Start at the first line of the listing below. Write out each line exactly, stopping after the one that contains "of p. 146).".
[Opening Data section section]
import Mathlib.LinearAlgebra.PerfectPairing.Basic
import Mathlib.LinearAlgebra.Dual.Lemmas
import HarnessLib

/-!
# Adjoints across perfect pairings: existence, invertibility, and the transpose of a decomposition

Topic `Literature/Topology/FourManifolds`; lattice algebra in the cone of the named fact
`Literature.Topology.FourManifolds.isHCobordant_of_equivalent_intersectionForm` (**Wall 1964,
Thm. 2**; C. T. C. Wall, *On simply-connected 4-manifolds*, J. London Math. Soc. 39 (1964)
141–149; `HCobordismDonaldson.lean`), companion of `LatticeDualityAnnihilator.lean` and
`KroneckerFreeCohomology.lean` (the homology/cohomology dictionary of Wall's proof through the
Kronecker pairing `H²(X; ℤ)/T × H₂(X; ℤ) → ℤ`, perfect for closed simply connected 4-manifolds).

Wall identifies the "quadratic form" of a simply connected 4-manifold indifferently on `H₂` and
on `H²` (p. 141) and composes isomorphisms of such forms with maps induced in homology (p. 146,
"the composite induces the isomorphism `−α` of `H₂(M₁)` on `H₂(M₂)`"). Across a perfect pairing
every map of cohomology lattices has a unique ADJOINT on the homology lattices; this file proves
the three facts about adjoints the dictionary uses, for perfect pairings
`κ : C →ₗ H →ₗ R` (`LinearMap.IsPerfPair`) over any commutative ring `R`:

* `exists_adjoint` — **every `α : C₁ → C₂` has an adjoint `α† : H₂ → H₁`**,
  `κ₂ (α a) y = κ₁ a (α† y)`, as soon as `κ₁` is perfect (`α† = (κ₁♭)⁻¹ ∘ α^∨ ∘ κ₂♭`).
* `exists_adjoint_bijective` — **if `α` is bijective and both pairings are perfect, the adjoint
  is bijective** (Wall's `α` is an isometry `H²(M₁)/T ≅ H²(M₂)/T`; its adjoint
  `H₂(M₂) ≅ H₂(M₁)` is the isomorphism of p. 146).
* `bijective_transpose_of_bijective` — **the transpose of a decomposition is a decomposition**:
  if `(a, b) ↦ c_M a + c_N b : C_M × C_N → C_P` is bijective (the cohomological splitting
  `Hᵏ(M # N)/T ≅ Hᵏ(M)/T ⊕ Hᵏ(N)/T` of `ConnectedSumCohomology.lean`) and `c_M`, `c_N` have
  adjoints `c_M†`, `c_N†` (the maps induced by the collapses IN HOMOLOGY, by naturality of the
  Kronecker pairing), all three pairings being perfect, then `x ↦ (c_M† x, c_N† x) : H_P → H_M × H_N`
  is bijective — the HOMOLOGICAL splitting `H₂(M # N) ≅ H₂(M) ⊕ H₂(N)` of Wall's p. 144, obtained
  without a second Mayer–Vietoris computation.

Everything is proved over an arbitrary commutative ring (so no `ℤ`-instance bookkeeping is
needed by the consumers); no definition and no named fact is introduced.

## References

* C. T. C. Wall, *On simply-connected 4-manifolds*, J. London Math. Soc. 39 (1964) 141–149,
  pp. 141, 144, 146. [WallJLMS1964]
* A. Hatcher, *Algebraic Topology*, CUP (2002), §3.1 pp. 191–201. [HatcherAT2002]
-/

open Function Module

noncomputable section

namespace Literature.Topology.FourManifolds

variable {R : Type*} [CommRing R]

/-! ### Existence and invertibility of adjoints -/

section Adjoint

variable {C₁ H₁ C₂ H₂ : Type*} [AddCommGroup C₁] [Module R C₁] [AddCommGroup H₁] [Module R H₁]
  [AddCommGroup C₂] [Module R C₂] [AddCommGroup H₂] [Module R H₂]

/-- **Every map of cohomology lattices has an adjoint on the homology lattices** across a
perfect pairing: for `κ₁ : C₁ × H₁ → R` perfect, any pairing `κ₂ : C₂ × H₂ → R` and any linear
`α : C₁ → C₂` there is `α† : H₂ → H₁` with `κ₂ (α a) y = κ₁ a (α† y)` — namely
`α† y = (κ₁♭)⁻¹ (a ↦ κ₂ (α a) y)`. (For the Kronecker pairings and `α = f^*` the adjoint is `f_*`,
Hatcher 2002 p. 201.) [cite: HatcherAT2002, §3.1 p. 201] -/
theorem exists_adjoint (κ₁ : C₁ →ₗ[R] H₁ →ₗ[R] R) [κ₁.IsPerfPair] (κ₂ : C₂ →ₗ[R] H₂ →ₗ[R] R)
    (α : C₁ →ₗ[R] C₂) : ∃ β : H₂ →ₗ[R] H₁, ∀ a y, κ₂ (α a) y = κ₁ a (β y) := by
  let e₁ : H₁ ≃ₗ[R] Dual R C₁ :=
    LinearEquiv.ofBijective κ₁.flip (LinearMap.IsPerfPair.bijective_right κ₁)
  refine ⟨e₁.symm.toLinearMap ∘ₗ α.dualMap ∘ₗ κ₂.flip, fun a y => ?_⟩
  have h : κ₁ a ((e₁.symm.toLinearMap ∘ₗ α.dualMap ∘ₗ κ₂.flip) y) =
      e₁ (e₁.symm (α.dualMap (κ₂.flip y))) a := rfl
  rw [h, LinearEquiv.apply_symm_apply]
  rfl

/-- **The adjoint of a bijection is a bijection** when both pairings are perfect: for
`α : C₁ ≅ C₂` the adjoint `α† = (κ₁♭)⁻¹ ∘ α^∨ ∘ κ₂♭ : H₂ → H₁` is a composite of isomorphisms
(Wall 1964, p. 146: the isometry `α` of the forms and "the isomorphism `−α` of `H₂(M₁)` on
`H₂(M₂)`"). [cite: WallJLMS1964, §2 p. 146] [cite: HatcherAT2002, §3.1 p. 201] -/
theorem exists_adjoint_bijective (κ₁ : C₁ →ₗ[R] H₁ →ₗ[R] R) [κ₁.IsPerfPair]
    (κ₂ : C₂ →ₗ[R] H₂ →ₗ[R] R) [κ₂.IsPerfPair] {α : C₁ →ₗ[R] C₂} (hα : Bijective α) :
    ∃ β : H₂ →ₗ[R] H₁, Bijective β ∧ ∀ a y, κ₂ (α a) y = κ₁ a (β y) := by
  let e₁ : H₁ ≃ₗ[R] Dual R C₁ :=
    LinearEquiv.ofBijective κ₁.flip (LinearMap.IsPerfPair.bijective_right κ₁)
  let e₂ : H₂ ≃ₗ[R] Dual R C₂ :=
    LinearEquiv.ofBijective κ₂.flip (LinearMap.IsPerfPair.bijective_right κ₂)
  let eα : C₁ ≃ₗ[R] C₂ := LinearEquiv.ofBijective α hα
  let β : H₂ ≃ₗ[R] H₁ := e₂.trans (eα.dualMap.trans e₁.symm)
  refine ⟨β.toLinearMap, β.bijective, fun a y => ?_⟩
  change κ₂ (α a) y = κ₁ a (β y)
  have h : κ₁ a (β y) = e₁ (e₁.symm (eα.dualMap (e₂ y))) a := rfl
  rw [h, LinearEquiv.apply_symm_apply]
  rfl

/-- Uniqueness of adjoints: two adjoints of the same map across a pairing `κ₁` whose right
adjoint `κ₁♭ : H₁ → Dual C₁` is one-to-one (e.g. `κ₁` perfect) agree. [folklore] -/
theorem adjoint_unique (κ₁ : C₁ →ₗ[R] H₁ →ₗ[R] R) (hκ₁ : Injective κ₁.flip)
    (κ₂ : C₂ →ₗ[R] H₂ →ₗ[R] R) {α : C₁ →ₗ[R] C₂} {β β' : H₂ →ₗ[R] H₁}
    (hβ : ∀ a y, κ₂ (α a) y = κ₁ a (β y)) (hβ' : ∀ a y, κ₂ (α a) y = κ₁ a (β' y)) : β = β' := by
  ext y
  refine hκ₁ (LinearMap.ext fun a => ?_)
  change κ₁ a (β y) = κ₁ a (β' y)
  rw [← hβ, hβ']

end Adjoint

/-! ### The transpose of a decomposition is a decomposition -/

section Transpose

variable {CP HP CM HM CN HN : Type*} [AddCommGroup CP] [Module R CP] [AddCommGroup HP]
  [Module R HP] [AddCommGroup CM] [Module R CM] [AddCommGroup HM] [Module R HM]
  [AddCommGroup CN] [Module R CN] [AddCommGroup HN] [Module R HN]

/-- **The transpose of a decomposition is a decomposition** (Wall 1964, p. 144,
"`H₂(N) ≅ H₂(M₁) ⊕ H₂(M₂)`", obtained here from the COHOMOLOGICAL splitting by duality): let
`κ_P`, `κ_M`, `κ_N` be perfect pairings, `c_M : C_M → C_P`, `c_N : C_N → C_P` with adjoints
`c_M† : H_P → H_M`, `c_N† : H_P → H_N` (`κ_P (c_M a) x = κ_M a (c_M† x)`, likewise for `N`). If
`(a, b) ↦ c_M a + c_N b` is bijective then so is `x ↦ (c_M† x, c_N† x)`. One-to-one: such an `x`
pairs to zero with every `c_M a + c_N b`, i.e. with all of `C_P`. Onto: the functional
`w ↦ κ_M (σ₁ w) y + κ_N (σ₂ w) z` on `C_P` (`σ` the inverse splitting) is `κ_P (-) x` for some
`x`, and then `c_M† x = y`, `c_N† x = z` by perfectness of `κ_M`, `κ_N`.
[cite: WallJLMS1964, §2 p. 144] [cite: HatcherAT2002, §3.1 p. 201] -/
theorem bijective_transpose_of_bijective (κP : CP →ₗ[R] HP →ₗ[R] R) [κP.IsPerfPair]
    (κM : CM →ₗ[R] HM →ₗ[R] R) [κM.IsPerfPair] (κN : CN →ₗ[R] HN →ₗ[R] R) [κN.IsPerfPair]
    {cMc : CM →ₗ[R] CP} {cNc : CN →ₗ[R] CP} {cMh : HP →ₗ[R] HM} {cNh : HP →ₗ[R] HN}
    (hM : ∀ a x, κP (cMc a) x = κM a (cMh x)) (hN : ∀ b x, κP (cNc b) x = κN b (cNh x))
    (hc : Bijective fun ab : CM × CN => cMc ab.1 + cNc ab.2) :
    Bijective fun x : HP => (cMh x, cNh x) := by
  -- the cohomological splitting as a linear equivalence
  have hc' : Bijective (cMc.coprod cNc) := hc
  let Φ : (CM × CN) ≃ₗ[R] CP := LinearEquiv.ofBijective (cMc.coprod cNc) hc'
  have hΦ : ∀ a b, Φ (a, b) = cMc a + cNc b := fun a b => rfl
  constructor
  · -- one-to-one
    intro x x' hxx'
    simp only [Prod.mk.injEq] at hxx'
    have hflip : κP.flip x = κP.flip x' := by
      refine LinearMap.ext fun w => ?_
      obtain ⟨⟨a, b⟩, rfl⟩ := Φ.surjective w
      change κP (Φ (a, b)) x = κP (Φ (a, b)) x'
      rw [hΦ, map_add, LinearMap.add_apply, LinearMap.add_apply, hM, hN, hM, hN, hxx'.1,
        hxx'.2]
    exact (LinearMap.IsPerfPair.bijective_right κP).1 hflip
  · -- onto
    rintro ⟨y, z⟩
    let σ : CP →ₗ[R] CM × CN := Φ.symm.toLinearMap
    let g : Dual R CP :=
      κM.flip y ∘ₗ (LinearMap.fst R CM CN ∘ₗ σ) + κN.flip z ∘ₗ (LinearMap.snd R CM CN ∘ₗ σ)
    have hg : ∀ a b, g (cMc a + cNc b) = κM a y + κN b z := fun a b => by
      have hσ : σ (cMc a + cNc b) = (a, b) := by
        change Φ.symm (cMc a + cNc b) = (a, b)
        rw [← hΦ, LinearEquiv.symm_apply_apply]
      simp only [g, LinearMap.add_apply, LinearMap.coe_comp, Function.comp_apply, hσ,
        LinearMap.fst_apply, LinearMap.snd_apply]
      rfl
    obtain ⟨x, hx⟩ := (LinearMap.IsPerfPair.bijective_right κP).2 g
    refine ⟨x, Prod.ext ?_ ?_⟩
    · -- `cMh x = y`: compare `κM a (cMh x) = κP (cMc a) x = g (cMc a) = κM a y`
      refine (LinearMap.IsPerfPair.bijective_right κM).1 (LinearMap.ext fun a => ?_)
      change κM a (cMh x) = κM a y
      have h := hg a 0
      rw [map_zero, add_zero, map_zero, LinearMap.zero_apply, add_zero] at h
      rw [← hM, ← h]
      exact LinearMap.congr_fun hx (cMc a)
    · refine (LinearMap.IsPerfPair.bijective_right κN).1 (LinearMap.ext fun b => ?_)
      change κN b (cNh x) = κN b z
      have h := hg 0 b
      rw [map_zero, zero_add, map_zero, LinearMap.zero_apply, zero_add] at h
      rw [← hN, ← h]
      exact LinearMap.congr_fun hx (cNc b)

end Transpose

end Literature.Topology.FourManifolds

end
[Closing Data section section]
● **Result of the task**:
import Mathlib.LinearAlgebra.PerfectPairing.Basic
import Mathlib.LinearAlgebra.Dual.Lemmas
import HarnessLib

/-!
# Adjoints across perfect pairings: existence, invertibility, and the transpose of a decomposition

Topic `Literature/Topology/FourManifolds`; lattice algebra in the cone of the named fact
`Literature.Topology.FourManifolds.isHCobordant_of_equivalent_intersectionForm` (**Wall 1964,
Thm. 2**; C. T. C. Wall, *On simply-connected 4-manifolds*, J. London Math. Soc. 39 (1964)
141–149; `HCobordismDonaldson.lean`), companion of `LatticeDualityAnnihilator.lean` and
`KroneckerFreeCohomology.lean` (the homology/cohomology dictionary of Wall's proof through the
Kronecker pairing `H²(X; ℤ)/T × H₂(X; ℤ) → ℤ`, perfect for closed simply connected 4-manifolds).

Wall identifies the "quadratic form" of a simply connected 4-manifold indifferently on `H₂` and
on `H²` (p. 141) and composes isomorphisms of such forms with maps induced in homology (p. 146,
"the composite induces the isomorphism `−α` of `H₂(M₁)` on `H₂(M₂)`"). Across a perfect pairing
every map of cohomology lattices has a unique ADJOINT on the homology lattices; this file proves
the three facts about adjoints the dictionary uses, for perfect pairings
`κ : C →ₗ H →ₗ R` (`LinearMap.IsPerfPair`) over any commutative ring `R`:

* `exists_adjoint` — **every `α : C₁ → C₂` has an adjoint `α† : H₂ → H₁`**,
  `κ₂ (α a) y = κ₁ a (α† y)`, as soon as `κ₁` is perfect (`α† = (κ₁♭)⁻¹ ∘ α^∨ ∘ κ₂♭`).
* `exists_adjoint_bijective` — **if `α` is bijective and both pairings are perfect, the adjoint
  is bijective** (Wall's `α` is an isometry `H²(M₁)/T ≅ H²(M₂)/T`; its adjoint
  `H₂(M₂) ≅ H₂(M₁)` is the isomorphism of p. 146).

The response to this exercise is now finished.